• Task to complete:
From the data below, set down exactly the lines between the one holding "have hMj : ∑" and the one holding "Λ ^ (K - j))) := by", inclusive, and no others.

____________

import Summits.QuantumFields.BalabanUV.T4Continuum.Spine.NE7.QLaCensusTorusMultiplicity

/-!
# Spine/NE7/QLaLargeEntries — (QL-a) WHEN NODE S IS SILENT ON THE ENTRIES THAT ARE LARGE FOR THEIR AGE (reading (b) of the
# ledger: domain-indexed terms carrying the printed decay `e^{−κ d_j(X)}`): the contracting bound for the small-for-age entries,
# the weight-carrying TRIVIAL bound for all entries, and a `δ`-TILTED census ⟹ `Spine.NE7.QLa` with the SAME ratio `θ²Λ`

Cell `pub-balaban-gaps` (YM blitz Y1, track G2, seat `ne7`, generation 15); text of record
`run/shared/lean/pub/pub-balaban-gaps/ne/NE7.md` (census R84 of this generation).  Fifty-eighth `Spine/NE7/` file; 0 `def`, 0 sorry;
[folklore] finite-sum bookkeeping over `Spine.NE7.QLa` (file 2), `T4RecentScale.Multiplicity` and file 44's printed-format census.

WHY.  File 57 (`QLaYoungEntries`, R83) records that NODE S's silence on the youngest `n₁` ages costs a `K`-independent constant.
Its hypothesis is a UNIFORM cutoff `n₁`; but the level-free domain condition of files 55∕56 is `|Λ_X|·Dm_X ≤ min(τ⋆, τ⋆₂)` with
`Dm_X = C·L^{−age}` for an insert of print's kind ([Balaban1989LargeFieldI] (1.100) p. 196), i.e. a SIZE-DEPENDENT cutoff
`age ≥ log_L(C′·|X|∕τ⋆)` (census §7quindecies: «silent on the youngest ≈ 18 + log₃(C·|X|) levels»).  Under reading (a) of the ledger
(component-indexed R-quotients, [Balaban1989LargeFieldI] (0.3) p. 176) the printed size cap (F-cap) («contained in a cube of the size
100MR_k», p. 177 (i)) makes the cutoff uniform and file 57 applies as stated.  Under reading (b) (domain-indexed terms of the
exponentiated form (0.5)–(0.6) with the printed decay `exp(−κ d_k(X))` of [Balaban1989LargeFieldII] (1.100) p. 390, domains of ANY
size) there is no cap — THIS FILE records that the size dependence costs, again, only a constant: the entries that are LARGE FOR THEIR
AGE (`sz X > S(age)`) are paid for by TILTING the census.  Precisely (`qla_of_defect_smallForAge`): if every entry obeys the
weight-carrying trivial bound `|c_t(X) − c_0(X)| ≤ 4|t|·wt X` (a term of size `wt X` whose rider has range `≤ 2`), the entries with
`sz X ≤ S(K − sc X)` obey the contracting bound `|c_t − c_0| ≤ 2|t|·Cd·wt X·(θ^{K − sc X})²`, the weights satisfy the census
`Multiplicity wf sc wt Cw vol Λ K` AND the `δ`-tilted census `Multiplicity wf sc (wt·e^{δ·sz}) Cδ vol Λ K`, and the threshold is
super-geometric in the sense `e^{−δ·S(n)} ≤ B·(θ²)ⁿ` (`n ≤ K`), then `Spine.NE7.QLa wf sc ct c0 K vol (2l₀CdCw + 4l₀CδB) (θ²Λ)`.
§2 makes `B` EXPLICIT for thresholds of print's kind `S(n) = s₀·rⁿ` (`r = L`, `s₀ = τ⋆∕C′`): `e^{−a·rⁿ} ≤ (m!∕a^m)·(θ²)ⁿ` as soon as
`(θ²)⁻¹ ≤ r^m` (`exp_neg_mul_pow_le_geometric`, from Mathlib's `x^m∕m! ≤ eˣ`; such an `m` exists for `r > 1`, `exists_pow_ge_inv_sq`) — a
constant independent of `K` AND of the entry, astronomically large with generation 8's `τ⋆ ≈ 2·10⁻⁹` (`a = δ·s₀`), honest either
way.  §3 discharges the tilted census in the PRINTED format on the cell's tori from file 44: weights `≤ E₀·e^{−κ·d_j(X)}` with
`κ ≥ κ₀(4·2^d, 2d) + δ` have tilted weights `≤ E₀·e^{−(κ−δ)·d_j(X)}`, so `multiplicity_of_torusTreeDecay_sites` applies with the
same constant (`multiplicity_tilted_of_torusTreeDecay_sites`) — the room `δ` exists iff the printed decay rate `κ` of (1.100) exceeds
the census threshold `κ₀(4·2^d, 2d)` STRICTLY (then any `δ ∈ (0, κ − κ₀]`; the constant grows like `δ^{−m}`); whether it does is a
numerical fact about print's constants, NOT settled here.  §4 is the END corollary on the tori with `sz = d_j` (`qla_of_defect_smallForAge_torus`).

HONEST FRAMING.  Finite-sum algebra and two real-analysis one-liners; the hypotheses are SHAPES (which entries satisfy the contracting
bound; the trivial bound's weight-carrying form; the decay format) to be discharged by NODE 00 Stage 5 on Bałaban's objects — which
reading ((a) or (b)) the object node's ledger takes is ITS call (census §4undecies); nothing of Bałaban's asserted beyond print;
(QL-a) NOT IN PRINT ([Balaban1989LargeFieldII] p. 356); NE7 NOT proved; spine 0∕9; one fixed finite T⁴ — NOT ℝ⁴, NOT infinite
volume, NOT a mass gap, NOT Clay.  No classification word moves (R10).
-/

noncomputable section

open Finset
open scoped BigOperators Nat

namespace Summit.QuantumFields.BalabanUV.T4Continuum.Spine.NE7

open Literature.MathematicalPhysics.QuantumFieldTheory.Balaban1983to89
open Literature.MathematicalPhysics.QuantumFieldTheory.Balaban1983to89.TreeLengthTorus (TFaceConnected torusTreeLen)
open Literature.MathematicalPhysics.QuantumFieldTheory.Balaban1983to89.B12TreeDecay (kappa₀ K₀ K₀_pos)
open Literature.MathematicalPhysics.QuantumFieldTheory.Balaban1983to89.T4RecentScale (Multiplicity)

variable {D : Type*}

/-! ## §1 Large-for-their-age entries are paid for by tilting the census -/

/-- TILTING: on a family of entries with `S ≤ sz X`, the plain weights are at most `e^{−δS}` times the `δ`-tilted weights
`wt X·e^{δ·sz X}` (`δ ≥ 0`, `wt ≥ 0`). [folklore] -/
theorem sum_large_le_exp_mul_tilted {s : Finset D} {wt sz : D → ℝ} {δ S : ℝ} (hδ : 0 ≤ δ) (hwt : ∀ X ∈ s, 0 ≤ wt X)
    (hlarge : ∀ X ∈ s, S ≤ sz X) :
    ∑ X ∈ s, wt X ≤ Real.exp (-(δ * S)) * ∑ X ∈ s, wt X * Real.exp (δ * sz X) := by
  rw [mul_sum]
  refine sum_le_sum fun X hX => ?_
  have h1 : (1 : ℝ) ≤ Real.exp (-(δ * S)) * Real.exp (δ * sz X) := by
    rw [← Real.exp_add]
    exact Real.one_le_exp (by nlinarith [hlarge X hX])
  calc wt X = wt X * 1 := (mul_one _).symm
    _ ≤ wt X * (Real.exp (-(δ * S)) * Real.exp (δ * sz X)) := mul_le_mul_of_nonneg_left h1 (hwt X hX)
    _ = Real.exp (-(δ * S)) * (wt X * Real.exp (δ * sz X)) := by ring

/-- ONE SLICE WITH THE SMALL ∕ LARGE SPLIT: on the scale-`j` slice (age `n = K − j`), the entries with `sz ≤ S n` obey the contracting
bound and are summed by the census; the entries with `sz > S n` obey only the weight-carrying trivial bound `4|t|·wt` and are summed by
the `δ`-TILTED census at the price `e^{−δ S n} ≤ B·(θ²)ⁿ`.  Total `≤ vol·(2l₀CdCw + 4l₀CδB)·(θ²Λ)ⁿ`. [folklore] -/
theorem slice_le_of_defect_smallForAge {wf : Finset D} {sc : D → ℕ} {wt sz ct c0 : D → ℝ} {K j : ℕ}
    {l₀ Cd θ t Cw Cδ vol Λ δ B : ℝ} (S : ℕ → ℝ)
    (ht : |t| ≤ l₀) (hCd : 0 ≤ Cd) (hwt : ∀ X ∈ wf, 0 ≤ wt X) (hδ : 0 ≤ δ) (hvol : 0 ≤ vol) (hΛ : 0 ≤ Λ) (hCδ : 0 ≤ Cδ)
    (hj : j ≤ K)
    (htriv : ∀ X ∈ wf, sc X = j → |ct X - c0 X| ≤ 4 * |t| * wt X)
    (hdef : ∀ X ∈ wf, sc X = j → sz X ≤ S (K - j) → |ct X - c0 X| ≤ 2 * (|t| * (Cd * wt X * (θ ^ (K - j)) ^ 2)))
    (hM : Multiplicity wf sc wt Cw vol Λ K) (hMδ : Multiplicity wf sc (fun X => wt X * Real.exp (δ * sz X)) Cδ vol Λ K)
    (hS : Real.exp (-(δ * S (K - j))) ≤ B * (θ ^ 2) ^ (K - j)) :
    ∑ X ∈ wf with sc X = j, |ct X - c0 X| ≤ vol * ((2 * l₀ * Cd * Cw + 4 * l₀ * Cδ * B) * (θ ^ 2 * Λ) ^ (K - j)) := by
  classical
  have hl₀ : 0 ≤ l₀ := (abs_nonneg t).trans ht
  have hθ2 : 0 ≤ (θ ^ 2) ^ (K - j) := pow_nonneg (sq_nonneg θ) _
  have hΛn : 0 ≤ Λ ^ (K - j) := pow_nonneg hΛ _
  have hcoef : 0 ≤ 2 * l₀ * Cd * (θ ^ 2) ^ (K - j) := by positivity
  have hB : 0 ≤ B * (θ ^ 2) ^ (K - j) := (Real.exp_nonneg _).trans hS
  set sl : Finset D := wf.filter fun X => sc X = j with hsl
  have hsl_wt : ∀ X ∈ sl, 0 ≤ wt X := fun X hX => hwt X (mem_filter.mp hX).1
  -- the census sums of the slice
  have hMj : ∑ X ∈ sl, wt X ≤ Cw * vol * Λ ^ (K - j) := hM j hj
  have hMδj : ∑ X ∈ sl, wt X * Real.exp (δ * sz X) ≤ Cδ * vol * Λ ^ (K - j) := hMδ j hj
  -- split the slice into small and large entries
  rw [← sum_filter_add_sum_filter_not sl (fun X => sz X ≤ S (K - j))]
  -- small part: contracting bound + census
  have hsmall : ∑ X ∈ sl with sz X ≤ S (K - j), |ct X - c0 X| ≤ 2 * l₀ * Cd * (θ ^ 2) ^ (K - j) * (Cw * vol * Λ ^ (K - j)) := by
    calc ∑ X ∈ sl with sz X ≤ S (K - j), |ct X - c0 X|
        ≤ ∑ X ∈ sl with sz X ≤ S (K - j), 2 * l₀ * Cd * (θ ^ 2) ^ (K - j) * wt X := sum_le_sum fun X hX => by
            obtain ⟨hXsl, hXsz⟩ := mem_filter.mp hX
            obtain ⟨hXw, hXj⟩ := mem_filter.mp hXsl
            have h := hdef X hXw hXj hXsz
            rw [← pow_mul, mul_comm (K - j) 2, pow_mul] at h
            have hs : 0 ≤ Cd * wt X * (θ ^ 2) ^ (K - j) := mul_nonneg (mul_nonneg hCd (hwt X hXw)) hθ2
            calc |ct X - c0 X| ≤ 2 * (|t| * (Cd * wt X * (θ ^ 2) ^ (K - j))) := h
              _ ≤ 2 * (l₀ * (Cd * wt X * (θ ^ 2) ^ (K - j))) :=
                  mul_le_mul_of_nonneg_left (mul_le_mul_of_nonneg_right ht hs) zero_le_two
              _ = 2 * l₀ * Cd * (θ ^ 2) ^ (K - j) * wt X := by ring
      _ = 2 * l₀ * Cd * (θ ^ 2) ^ (K - j) * ∑ X ∈ sl with sz X ≤ S (K - j), wt X := (mul_sum _ _ _).symm
      _ ≤ 2 * l₀ * Cd * (θ ^ 2) ^ (K - j) * ∑ X ∈ sl, wt X :=
          mul_le_mul_of_nonneg_left
            (sum_le_sum_of_subset_of_nonneg (filter_subset _ _) fun X hX _ => hsl_wt X hX) hcoef
      _ ≤ 2 * l₀ * Cd * (θ ^ 2) ^ (K - j) * (Cw * vol * Λ ^ (K - j)) := mul_le_mul_of_nonneg_left hMj hcoef
  -- large part: weight-carrying trivial bound + tilted census
  have hlarge : ∑ X ∈ sl with ¬ sz X ≤ S (K - j), |ct X - c0 X|
      ≤ 4 * l₀ * (B * (θ ^ 2) ^ (K - j) * (Cδ * vol * Λ ^ (K - j))) := by
    have h1 : ∑ X ∈ sl with ¬ sz X ≤ S (K - j), |ct X - c0 X| ≤ 4 * l₀ * ∑ X ∈ sl with ¬ sz X ≤ S (K - j), wt X := by
      rw [mul_sum]
      refine sum_le_sum fun X hX => ?_
      obtain ⟨hXsl, -⟩ := mem_filter.mp hX
      obtain ⟨hXw, hXj⟩ := mem_filter.mp hXsl
      calc |ct X - c0 X| ≤ 4 * |t| * wt X := htriv X hXw hXj
        _ ≤ 4 * l₀ * wt X := mul_le_mul_of_nonneg_right (by linarith) (hwt X hXw)
    have h2 : ∑ X ∈ sl with ¬ sz X ≤ S (K - j), wt X
        ≤ Real.exp (-(δ * S (K - j))) * ∑ X ∈ sl with ¬ sz X ≤ S (K - j), wt X * Real.exp (δ * sz X) :=
      sum_large_le_exp_mul_tilted hδ (fun X hX => hsl_wt X (mem_filter.mp hX).1)
        fun X hX => (lt_of_not_ge (mem_filter.mp hX).2).le
    have h3 : ∑ X ∈ sl with ¬ sz X ≤ S (K - j), wt X * Real.exp (δ * sz X) ≤ Cδ * vol * Λ ^ (K - j) :=
      (sum_le_sum_of_subset_of_nonneg (filter_subset _ _)
        fun X hX _ => mul_nonneg (hsl_wt X hX) (Real.exp_nonneg _)).trans hMδj
    calc ∑ X ∈ sl with ¬ sz X ≤ S (K - j), |ct X - c0 X|
        ≤ 4 * l₀ * ∑ X ∈ sl with ¬ sz X ≤ S (K - j), wt X := h1
      _ ≤ 4 * l₀ * (Real.exp (-(δ * S (K - j))) * (Cδ * vol * Λ ^ (K - j))) :=
          mul_le_mul_of_nonneg_left (h2.trans (mul_le_mul_of_nonneg_left h3 (Real.exp_nonneg _))) (by positivity)
      _ ≤ 4 * l₀ * (B * (θ ^ 2) ^ (K - j) * (Cδ * vol * Λ ^ (K - j))) :=
          mul_le_mul_of_nonneg_left (mul_le_mul_of_nonneg_right hS (by positivity)) (by positivity)
  calc ∑ X ∈ sl with sz X ≤ S (K - j), |ct X - c0 X| + ∑ X ∈ sl with ¬ sz X ≤ S (K - j), |ct X - c0 X|
      ≤ 2 * l₀ * Cd * (θ ^ 2) ^ (K - j) * (Cw * vol * Λ ^ (K - j))
          + 4 * l₀ * (B * (θ ^ 2) ^ (K - j) * (Cδ * vol * Λ ^ (K - j))) := add_le_add hsmall hlarge
    _ = vol * ((2 * l₀ * Cd * Cw + 4 * l₀ * Cδ * B) * (θ ^ 2 * Λ) ^ (K - j)) := by rw [mul_pow]; ring

/-- **(QL-a) WHEN NODE S IS SILENT ON THE LARGE-FOR-THEIR-AGE ENTRIES.**  A finite ledger `wf` with scales `sc ≤ K`, sizes `sz`,
weights `wt ≥ 0`; per entry the weight-carrying TRIVIAL bound `|c_t − c_0| ≤ 4|t|·wt` and, for the entries with
`sz X ≤ S(K − sc X)`, the CONTRACTING bound `|c_t − c_0| ≤ 2|t|·Cd·wt·(θ^{K − sc})²`; the census `Multiplicity wf sc wt Cw vol Λ K`,
the `δ`-TILTED census `Multiplicity wf sc (wt·e^{δ·sz}) Cδ vol Λ K` (`δ ≥ 0`), and a threshold with `e^{−δ·S(n)} ≤ B·(θ²)ⁿ` for
`n ≤ K`.  Then for every `|t| ≤ l₀`: `Spine.NE7.QLa wf sc ct c0 K vol (2l₀CdCw + 4l₀CδB) (θ²·Λ)` — the SAME ratio as file 5's
`qla_of_defect`, a size constant independent of `K` and of the entries. [folklore] -/
theorem qla_of_defect_smallForAge {wf : Finset D} {sc : D → ℕ} {wt sz ct c0 : D → ℝ} {K : ℕ}
    {l₀ Cd θ t Cw Cδ vol Λ δ B : ℝ} (S : ℕ → ℝ)
    (ht : |t| ≤ l₀) (hCd : 0 ≤ Cd) (hwt : ∀ X ∈ wf, 0 ≤ wt X) (hδ : 0 ≤ δ) (hvol : 0 ≤ vol) (hΛ : 0 ≤ Λ) (hCδ : 0 ≤ Cδ)
    (htriv : ∀ X ∈ wf, |ct X - c0 X| ≤ 4 * |t| * wt X)
    (hdef : ∀ X ∈ wf, sz X ≤ S (K - sc X) → |ct X - c0 X| ≤ 2 * (|t| * (Cd * wt X * (θ ^ (K - sc X)) ^ 2)))
    (hM : Multiplicity wf sc wt Cw vol Λ K) (hMδ : Multiplicity wf sc (fun X => wt X * Real.exp (δ * sz X)) Cδ vol Λ K)
    (hS : ∀ n ≤ K, Real.exp (-(δ * S n)) ≤ B * (θ ^ 2) ^ n) :
    QLa wf sc ct c0 K vol (2 * l₀ * Cd * Cw + 4 * l₀ * Cδ * B) (θ ^ 2 * Λ) := by
  intro j hj
  refine slice_le_of_defect_smallForAge S ht hCd hwt hδ hvol hΛ hCδ hj (fun X hX _ => htriv X hX)
    (fun X hX hXj hsz => ?_) hM hMδ (hS _ (Nat.sub_le K j))
  have h := hdef X hX (by rw [hXj]; exact hsz)
  rwa [hXj] at h

/-! ## §2 Thresholds of print's kind: super-exponential beats geometric, with an explicit constant -/

/-- **SUPER-EXPONENTIAL BEATS GEOMETRIC**, explicitly: `a > 0`, `r > 0`, `θ > 0` and `(θ²)⁻¹ ≤ r^m` give
`e^{−a·rⁿ} ≤ (m!∕a^m)·(θ²)ⁿ` for EVERY `n` — the hypothesis `hS` of `qla_of_defect_smallForAge` for the threshold `S n = s₀·rⁿ`
(`a = δ·s₀`), with a constant independent of `n`. [folklore] -/
theorem exp_neg_mul_pow_le_geometric {a r θ : ℝ} {m : ℕ} (ha : 0 < a) (hr : 0 < r) (hθ : 0 < θ) (hm : (θ ^ 2)⁻¹ ≤ r ^ m)
    (n : ℕ) : Real.exp (-(a * r ^ n)) ≤ (m ! : ℝ) / a ^ m * (θ ^ 2) ^ n := by
  have hrn : 0 < r ^ n := pow_pos hr n
  have hx : 0 < a * r ^ n := mul_pos ha hrn
  have hθ2 : 0 < θ ^ 2 := pow_pos hθ 2
  -- `e^{−x} ≤ m!∕x^m` for `x = a·rⁿ > 0`: the reciprocal of Mathlib's `x^m∕m! ≤ eˣ` (the same one-liner is landed as
  -- `Literature.Computability.Complexity.GoldwasserSipser.exp_neg_le_factorial_div_pow`; not imported into this QFT file)
  have h1 : Real.exp (-(a * r ^ n)) ≤ (m ! : ℝ) / (a * r ^ n) ^ m := by
    have h := Real.pow_div_factorial_le_exp (a * r ^ n) hx.le m
    have hpos : 0 < (a * r ^ n) ^ m / (m ! : ℝ) := by positivity
    rw [Real.exp_neg, ← inv_div]
    exact inv_anti₀ hpos h
  have h2 : (m ! : ℝ) / (a * r ^ n) ^ m = (m ! : ℝ) / a ^ m * ((r ^ m) ^ n)⁻¹ := by
    rw [mul_pow, ← pow_mul, ← pow_mul, mul_comm n m, div_mul_eq_div_div, div_eq_mul_inv ((m ! : ℝ) / a ^ m)]
  have h3 : ((r ^ m) ^ n)⁻¹ ≤ (θ ^ 2) ^ n := by
    rw [← inv_pow]
    exact pow_le_pow_left₀ (inv_nonneg.mpr (pow_nonneg hr.le m)) (inv_le_of_inv_le₀ hθ2 hm) n
  calc Real.exp (-(a * r ^ n)) ≤ (m ! : ℝ) / (a * r ^ n) ^ m := h1
    _ = (m ! : ℝ) / a ^ m * ((r ^ m) ^ n)⁻¹ := h2
    _ ≤ (m ! : ℝ) / a ^ m * (θ ^ 2) ^ n := mul_le_mul_of_nonneg_left h3 (by positivity)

____________

• Final answer:
  have hMj : ∑ X ∈ sl, wt X ≤ Cw * vol * Λ ^ (K - j) := hM j hj
  have hMδj : ∑ X ∈ sl, wt X * Real.exp (δ * sz X) ≤ Cδ * vol * Λ ^ (K - j) := hMδ j hj
  -- split the slice into small and large entries
  rw [← sum_filter_add_sum_filter_not sl (fun X => sz X ≤ S (K - j))]
  -- small part: contracting bound + census
  have hsmall : ∑ X ∈ sl with sz X ≤ S (K - j), |ct X - c0 X| ≤ 2 * l₀ * Cd * (θ ^ 2) ^ (K - j) * (Cw * vol * Λ ^ (K - j)) := by
    calc ∑ X ∈ sl with sz X ≤ S (K - j), |ct X - c0 X|
        ≤ ∑ X ∈ sl with sz X ≤ S (K - j), 2 * l₀ * Cd * (θ ^ 2) ^ (K - j) * wt X := sum_le_sum fun X hX => by
            obtain ⟨hXsl, hXsz⟩ := mem_filter.mp hX
            obtain ⟨hXw, hXj⟩ := mem_filter.mp hXsl
            have h := hdef X hXw hXj hXsz
            rw [← pow_mul, mul_comm (K - j) 2, pow_mul] at h
            have hs : 0 ≤ Cd * wt X * (θ ^ 2) ^ (K - j) := mul_nonneg (mul_nonneg hCd (hwt X hXw)) hθ2
            calc |ct X - c0 X| ≤ 2 * (|t| * (Cd * wt X * (θ ^ 2) ^ (K - j))) := h
              _ ≤ 2 * (l₀ * (Cd * wt X * (θ ^ 2) ^ (K - j))) :=
                  mul_le_mul_of_nonneg_left (mul_le_mul_of_nonneg_right ht hs) zero_le_two
              _ = 2 * l₀ * Cd * (θ ^ 2) ^ (K - j) * wt X := by ring
      _ = 2 * l₀ * Cd * (θ ^ 2) ^ (K - j) * ∑ X ∈ sl with sz X ≤ S (K - j), wt X := (mul_sum _ _ _).symm
      _ ≤ 2 * l₀ * Cd * (θ ^ 2) ^ (K - j) * ∑ X ∈ sl, wt X :=
          mul_le_mul_of_nonneg_left
            (sum_le_sum_of_subset_of_nonneg (filter_subset _ _) fun X hX _ => hsl_wt X hX) hcoef
      _ ≤ 2 * l₀ * Cd * (θ ^ 2) ^ (K - j) * (Cw * vol * Λ ^ (K - j)) := mul_le_mul_of_nonneg_left hMj hcoef
  -- large part: weight-carrying trivial bound + tilted census
  have hlarge : ∑ X ∈ sl with ¬ sz X ≤ S (K - j), |ct X - c0 X|
      ≤ 4 * l₀ * (B * (θ ^ 2) ^ (K - j) * (Cδ * vol * Λ ^ (K - j))) := by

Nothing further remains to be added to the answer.